Objective: To solve a prison-break problem using machine learning algorithms
Here is a prisoner, Steve, He is known as a fugitive from prison.
there is a prison with special rooms.
At any stage, Steve can only move a house up, down, left, or right. Of course, if it does not hit the wall! (The red lines are walls and it's impossible to cross them.)
The heavy weight chained to the gang's foot not only made it possible for him to climb the wall, which even disturbed him through the houses of the map.
Steve first you have to cling to the keys.
As you can see in the map of prision, there are two keys in the prison that open both solo doors.
Steve will need to take one of these keys and then go to the detained detainee in solitary confinement.

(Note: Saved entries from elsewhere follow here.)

import Summits.AtomisticToContinuum.Crystallization.Theorems.PalmUnimodularRigidityLayeredLawsSelectHcpCertificateDefs
import Summits.AtomisticToContinuum.Crystallization.Theorems.PalmUnimodularRigidityLayeredLawsSelectHcpCharts
import Summits.AtomisticToContinuum.Crystallization.Theorems.PalmUnimodularRigidityLayeredLawsSelectHcpRootedChartUnique
import Summits.AtomisticToContinuum.Crystallization.Theorems.PalmUnimodularRigidityLayeredLawsSelectHcpAtomsCountRestrict

/-!
# Crux `LayeredLawsSelectHcp` (stmt-AtomisticToContinuum-9226), line `mtp-prestress-split-ergodic-frame`:
# an hcp-charted configuration has exactly twelve rooted charts

Registered sub-goal `tube_rootedCharts_ncard` of the crux item (block R3-B' of the certificate architecture): for an
hcp-charted `S ∋ 0` with good shells the set `rootedCharts (count|S)` of rooted labelled charts (`CertificateDefs`:
`X : ℤ³ → S`, `X 0 = 0`, onto, ideal unit struts ↔ bonds) is finite with EXACTLY twelve elements — the normalisation
`1/12` of `chartAvg`.  Pure combinatorics of the contact graph of the ideal hcp:

* `exists_hcpIndexAut` — the point group `D₃ₕ` of an hcp site in INDEX form: the twelve self-maps
  `A t = F^a ∘ M^b ∘ R^c` of `ℤ³` (`(a, b, c) = (t/6, t/3 mod 2, t mod 3)`) generated by the `3`-fold rotation
  `R (k,i,j) = (k, −i−j−L, i)` about the vertical axis through the root (`L = k mod 2` the letter of the layer), the
  vertical mirror `M (k,i,j) = (k,j,i)` swapping the two in-layer axes and the horizontal mirror `F (k,i,j) = (−k,i,j)`
  (letters of `alternatingHagg` depend on the parity of the layer only; the three maps are those of
  `ZeroStressSymmetry`, written as plain lambdas — no new definitions).  Each `A t` preserves the integer metric
  `siteQ` of `LocalCongruenceSites` (by `ring`), hence the unit struts, fixes `0` and is onto; the twelve are pairwise
  different already at the labels `(0,1,0)`, `(1,0,0)`; and — the kernel search `autCands` of `LocalCongruenceStar`
  re-read by `decide` — every automorphism of the contact graph of the twelve-point star is the restriction of one of
  them;
* so `X₀ ∘ A t`, `t : Fin 12`, are twelve distinct rooted charts for any rooted chart `X₀` (one exists,
  `tube_exists_rootedChart`; charts are injective, `RootedChartUnique.chart_injective`);
* at most twelve: for a rooted chart `X` the index map `σ = X₀⁻¹ ∘ X` preserves the unit struts in both directions and
  fixes `0`, so on the star it is an injective automorphism of the contact graph (`exists_autCands_eqOn_star`), i.e. the
  restriction of some `A t`; then `X` and `X₀ ∘ A t` are rooted charts agreeing on the star, hence equal
  (`tube_rootedChart_unique`, landed).

All `[folklore]`.
-/

noncomputable section

namespace Summit.AtomisticToContinuum.Crystallization.Theorems.PalmUnimodularRigidity.LayeredLawsSelectHcp

open MeasureTheory Set
open Literature.MathematicalPhysics.StatisticalMechanics Literature.Geometry.DiscreteGeometry
open Summit.AtomisticToContinuum.Crystallization.Theorems.LayeredLawsSelectHcp.Negative.DiracLaws (GoodShell)

/-! ## The twelve rooted automorphisms of the ideal hcp index set -/

/-- Iterates of a `siteQ`-preserving index map preserve the integer metric pair `siteQ`. [folklore] -/
theorem siteQ_iterate {f : ℤ × ℤ × ℤ → ℤ × ℤ × ℤ} (hf : ∀ u w, siteQ (f u) (f w) = siteQ u w) (n : ℕ)
    (u w : ℤ × ℤ × ℤ) : siteQ (f^[n] u) (f^[n] w) = siteQ u w := by
  induction n generalizing u w with
  | zero => rfl
  | succ n ih => rw [Function.iterate_succ_apply, Function.iterate_succ_apply, ih, hf]

/-- The powers of the index rotation `(k, i, j) ↦ (k, −i − j − L, i)`, `L = k mod 2` (on the integer site coordinates
`siteInt`: `(x, y) ↦ (−(x + y)/2, (3x − y)/2)`), preserve `siteQ`. [folklore] -/
theorem siteQ_rot_iterate (n : ℕ) (u w : ℤ × ℤ × ℤ) :
    siteQ ((fun v : ℤ × ℤ × ℤ => (v.1, -v.2.1 - v.2.2 - v.1 % 2, v.2.1))^[n] u)
      ((fun v : ℤ × ℤ × ℤ => (v.1, -v.2.1 - v.2.2 - v.1 % 2, v.2.1))^[n] w) = siteQ u w := by
  refine siteQ_iterate (fun u w => ?_) n u w
  refine Prod.ext ?_ ?_ <;> simp only [siteQ, siteInt]
  ring

/-- The powers of the index mirror `(k, i, j) ↦ (k, j, i)` preserve `siteQ`. [folklore] -/
theorem siteQ_mir_iterate (n : ℕ) (u w : ℤ × ℤ × ℤ) :
    siteQ ((fun v : ℤ × ℤ × ℤ => (v.1, v.2.2, v.2.1))^[n] u) ((fun v : ℤ × ℤ × ℤ => (v.1, v.2.2, v.2.1))^[n] w) =
      siteQ u w := by
  refine siteQ_iterate (fun u w => ?_) n u w
  refine Prod.ext ?_ ?_ <;> simp only [siteQ, siteInt]
  ring

/-- The powers of the index mirror `(k, i, j) ↦ (−k, i, j)` preserve `siteQ` (the letter of layer `−k` is that of
layer `k`). [folklore] -/
theorem siteQ_flip_iterate (n : ℕ) (u w : ℤ × ℤ × ℤ) :
    siteQ ((fun v : ℤ × ℤ × ℤ => (-v.1, v.2.1, v.2.2))^[n] u) ((fun v : ℤ × ℤ × ℤ => (-v.1, v.2.1, v.2.2))^[n] w) =
      siteQ u w := by
  refine siteQ_iterate (fun u w => ?_) n u w
  have hu : (-u.1) % 2 = u.1 % 2 := by omega
  have hw : (-w.1) % 2 = w.1 % 2 := by omega
  refine Prod.ext ?_ ?_ <;> simp only [siteQ, siteInt, hu, hw]
  ring

/-- The index rotation is onto (its cube is the identity). [folklore] -/
theorem rot_surjective : Function.Surjective fun v : ℤ × ℤ × ℤ => (v.1, -v.2.1 - v.2.2 - v.1 % 2, v.2.1) :=
  fun v => ⟨(v.1, v.2.2, -v.2.1 - v.2.2 - v.1 % 2), by
    refine Prod.ext rfl (Prod.ext ?_ rfl)
    dsimp only
    ring⟩

/-- The two index mirrors are onto (involutions). [folklore] -/
theorem mir_flip_surjective : (Function.Surjective fun v : ℤ × ℤ × ℤ => (v.1, v.2.2, v.2.1)) ∧
    Function.Surjective fun v : ℤ × ℤ × ℤ => (-v.1, v.2.1, v.2.2) :=
  ⟨fun v => ⟨(v.1, v.2.2, v.2.1), rfl⟩, fun v => ⟨(-v.1, v.2.1, v.2.2), Prod.ext (neg_neg _) rfl⟩⟩

/-- **The twelve rooted automorphisms of the ideal hcp index set** (the point group `D₃ₕ` of an hcp site in index
form): twelve self-maps `A t` of `ℤ³` fixing `0`, onto, preserving the integer metric `siteQ` (hence every relaxed
hcp metric), pairwise different at the labels `(0,1,0)`, `(1,0,0)`, and such that every complete candidate of the
automorphism search `autCands` of the contact graph of the star is the restriction of one of them (Boolean form, by
`decide`).  Witness: `A t = F^a ∘ M^b ∘ R^c`, `(a, b, c) = (t/6, t/3 mod 2, t mod 3)`, with the rotation `R` and the
mirrors `M`, `F` above. [folklore] -/
theorem exists_hcpIndexAut : ∃ A : Fin 12 → ℤ × ℤ × ℤ → ℤ × ℤ × ℤ,
    (∀ t, A t 0 = 0) ∧ (∀ t, Function.Surjective (A t)) ∧ (∀ t u w, siteQ (A t u) (A t w) = siteQ u w) ∧
    (∀ s t, A s (0, 1, 0) = A t (0, 1, 0) → A s (1, 0, 0) = A t (1, 0, 0) → s = t) ∧
    ((autCands 12).all fun g => (List.finRange 12).any fun t => allLab.all fun m =>
      decide (starLab (g m) = A t (starLab m))) = true := by
  refine ⟨fun t v => (fun v : ℤ × ℤ × ℤ => (-v.1, v.2.1, v.2.2))^[t.val / 6]
      ((fun v : ℤ × ℤ × ℤ => (v.1, v.2.2, v.2.1))^[t.val / 3 % 2]
        ((fun v : ℤ × ℤ × ℤ => (v.1, -v.2.1 - v.2.2 - v.1 % 2, v.2.1))^[t.val % 3] v)), ?_, ?_, ?_, ?_, ?_⟩
  · decide
  · intro t
    exact ((mir_flip_surjective.2.iterate _).comp (mir_flip_surjective.1.iterate _)).comp (rot_surjective.iterate _)
  · intro t u w
    exact (siteQ_flip_iterate _ _ _).trans ((siteQ_mir_iterate _ _ _).trans (siteQ_rot_iterate _ _ _))
  · decide
  · decide +kernel

/-! ## A strut-preserving index map fixing the root is an automorphism of the star -/

/-- The star labels are the labels touching the root. [folklore] -/
theorem mem_hcpStarIdx_iff_dist (δ : ℤ × ℤ × ℤ) :
    δ ∈ hcpStarIdx ↔ dist (hcpSite 1 (Real.sqrt (2 / 3)) 0) (hcpSite 1 (Real.sqrt (2 / 3)) δ) = 1 := by
  rw [dist_ideal_eq_one_iff_nbr]
  refine ⟨fun h => ⟨δ, h, (RootedChartUnique.nbr_zero δ).symm⟩, ?_⟩
  rintro ⟨ε, hε, rfl⟩
  rwa [RootedChartUnique.nbr_zero]

/-- **A self-map of `ℤ³` preserving the ideal unit struts in both directions and fixing the root restricts on the twelve
star labels to an automorphism of the contact graph of the star**, i.e. to a complete candidate of the search
`autCands` (it is injective, `RootedChartUnique.ideal_eq_of_adj_iff`, maps the star into itself, and preserves touching;
`autCands_complete`). [folklore] -/
theorem exists_autCands_eqOn_star {σ : ℤ × ℤ × ℤ → ℤ × ℤ × ℤ}
    (hσ : ∀ u w, dist (hcpSite 1 (Real.sqrt (2 / 3)) (σ u)) (hcpSite 1 (Real.sqrt (2 / 3)) (σ w)) = 1 ↔
      dist (hcpSite 1 (Real.sqrt (2 / 3)) u) (hcpSite 1 (Real.sqrt (2 / 3)) w) = 1) (h0 : σ 0 = 0) :
    ∃ g ∈ autCands 12, ∀ m : Fin 12, σ (starLab m) = starLab (g m) := by
  have hσinj : Function.Injective σ := fun u u' huu' =>
    RootedChartUnique.ideal_eq_of_adj_iff fun z => by rw [← hσ u z, ← hσ u' z, huu']
  have hmaps : ∀ δ ∈ hcpStarIdx, σ δ ∈ hcpStarIdx := fun δ hδ => by
    rw [mem_hcpStarIdx_iff_dist] at hδ ⊢
    rw [← h0, hσ]
    exact hδ
  have hex : ∀ m : Fin 12, ∃ n : Fin 12, starLab n = σ (starLab m) := fun m =>
    exists_starLab_eq (hmaps _ (starLab_mem m))
  choose f hf using hex
  have hfinj : Function.Injective f := fun m m' hmm' =>
    starLab_injective (hσinj (by rw [← hf m, ← hf m', hmm']))
  have hfadj : ∀ m n, starAdjT (f m) (f n) = starAdjT m n := fun m n => by
    have key := hσ (starLab m) (starLab n)
    rw [← hf m, ← hf n, dist_ideal_eq_one_iff, dist_ideal_eq_one_iff] at key
    rw [starAdjT_spec, starAdjT_spec, decide_eq_decide]
    exact key
  obtain ⟨g, hg, hgf⟩ := autCands_complete hfinj hfadj 12
  exact ⟨g, hg, fun m => by rw [hgf m m.2, hf m]⟩

/-! ## The count -/

/-- **Registered sub-goal `tube_rootedCharts_ncard` — an hcp-charted configuration has exactly twelve rooted charts.**
For an hcp-charted `S ∋ 0` with good shells, `rootedCharts (count|S)` is finite of cardinality `12`: it is the injective
image `t ↦ X₀ ∘ A t` of `Fin 12` for any one rooted chart `X₀` (`tube_exists_rootedChart`) and the twelve index
automorphisms `A t` (`exists_hcpIndexAut`); every rooted chart agrees with one of these on the star
(`exists_autCands_eqOn_star`), hence equals it (`tube_rootedChart_unique`). [folklore] -/
theorem tube_rootedCharts_ncard : ∀ S : Set (EuclideanSpace ℝ (Fin 3)), (0 : EuclideanSpace ℝ (Fin 3)) ∈ S → (∀ x ∈ S, GoodShell S x) → HcpCharted S → (rootedCharts ((MeasureTheory.Measure.count : MeasureTheory.Measure (EuclideanSpace ℝ (Fin 3))).restrict S)).Finite ∧ (rootedCharts ((MeasureTheory.Measure.count : MeasureTheory.Measure (EuclideanSpace ℝ (Fin 3))).restrict S)).ncard = 12 := by
  intro S h0 hgood hchart
  obtain ⟨X₀, hX0, hXS, hSX, hXc⟩ := tube_exists_rootedChart S h0 hchart
  have hinj : Function.Injective X₀ := RootedChartUnique.chart_injective hXc
  obtain ⟨A, hA0, hAsurj, hAQ, hAne, hAB⟩ := exists_hcpIndexAut
  have hAaut : ∀ g ∈ autCands 12, ∃ t, ∀ m : Fin 12, starLab (g m) = A t (starLab m) := fun g hg => by
    simp only [List.all_eq_true, List.any_eq_true, decide_eq_true_eq] at hAB
    obtain ⟨t, -, ht⟩ := hAB g hg
    exact ⟨t, fun m => ht m (mem_allLab m)⟩
  have hAadj : ∀ t u w,
      (dist (hcpSite 1 (Real.sqrt (2 / 3)) (A t u)) (hcpSite 1 (Real.sqrt (2 / 3)) (A t w)) = 1 ↔
        dist (hcpSite 1 (Real.sqrt (2 / 3)) u) (hcpSite 1 (Real.sqrt (2 / 3)) w) = 1) := fun t u w => by
    rw [dist_ideal_eq_one_iff, dist_ideal_eq_one_iff, hAQ]
  obtain ⟨F, hF⟩ : ∃ F : Fin 12 → ℤ × ℤ × ℤ → EuclideanSpace ℝ (Fin 3), ∀ t u, F t u = X₀ (A t u) :=
    ⟨fun t u => X₀ (A t u), fun _ _ => rfl⟩
  -- the twelve charts `X₀ ∘ A t`
  have hFmem : ∀ t, IsRootedChart S (F t) := fun t =>
    ⟨by rw [hF, hA0, hX0], fun u => by rw [hF]; exact hXS _, fun y hy => by
      obtain ⟨u, rfl⟩ := hSX y hy
      obtain ⟨u', rfl⟩ := hAsurj t u
      exact ⟨u', hF t u'⟩,
     fun u w => by rw [hF, hF, ← hAadj t]; exact hXc _ _⟩
  have hFinj : Function.Injective F := fun s t hst => by
    have h1 := congrFun hst (0, 1, 0)
    have h2 := congrFun hst (1, 0, 0)
    rw [hF, hF] at h1 h2
    exact hAne s t (hinj h1) (hinj h2)
  -- every rooted chart is one of them
  have hall : ∀ X, IsRootedChart S X → ∃ t, F t = X := fun X hX => by
    obtain ⟨hX0', hXS', -, hXc'⟩ := id hX
    choose σ hσ using fun u => hSX (X u) (hXS' u)
    have hσadj : ∀ u w, dist (hcpSite 1 (Real.sqrt (2 / 3)) (σ u)) (hcpSite 1 (Real.sqrt (2 / 3)) (σ w)) = 1 ↔
        dist (hcpSite 1 (Real.sqrt (2 / 3)) u) (hcpSite 1 (Real.sqrt (2 / 3)) w) = 1 := fun u w => by
      rw [hXc, hσ, hσ, ← hXc']
    have hσ0 : σ 0 = 0 := hinj (by rw [hσ, hX0', hX0])
    obtain ⟨g, hg, hσg⟩ := exists_autCands_eqOn_star hσadj hσ0
    obtain ⟨t, ht⟩ := hAaut g hg
    refine ⟨t, (tube_rootedChart_unique S X (F t) hgood hX (hFmem t) fun v hv => ?_).symm⟩
    obtain ⟨m, rfl⟩ := exists_starLab_eq hv
    rw [hF, ← ht m, ← hσg m, hσ]
  have hset : rootedCharts ((Measure.count : Measure (EuclideanSpace ℝ (Fin 3))).restrict S) = Set.range F := by
    ext X
    rw [mem_rootedCharts_count_restrict, Set.mem_range]
    exact ⟨hall X, fun ⟨t, ht⟩ => ht ▸ hFmem t⟩
  rw [hset]
  exact ⟨Set.finite_range F, by rw [Set.ncard_range_of_injective hFinj, Nat.card_eq_fintype_card, Fintype.card_fin]⟩

end Summit.AtomisticToContinuum.Crystallization.Theorems.PalmUnimodularRigidity.LayeredLawsSelectHcp

end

In some houses, the camera path is installed; if Steve stays in these homes, his image is recorded and tortured for being roamed in prison.
As you see in the map , the guardianship is being guarded. If Steve enters a house from the table where the guards are located, he will be arrested and exiled to the detained imprisoned until the end of his life and will no longer have the opportunity of this honorable profession!
The guards are at any moment with equal probability in one of the four houses marked with the * sign.
In order to avoid looping and confusing agent,reward of -1 should be considered for each transfer. The policy to find between 4 direction for Steve is boltzmann policy at first with high temperature and then reduce the parameter.
When lambda is zero, SARSA and Q-learning are the same and just see the next state, if lamda is considered one, the result is the same as Monte Carlo method which wait untill the end of episod.
There is a tradeoff between speed and performance in such problems. This tradeoff can be controled by lambda.
The best result is for monte Carlo but with most processing power and delay.
With the policy itaration, agent can find the optimal policy.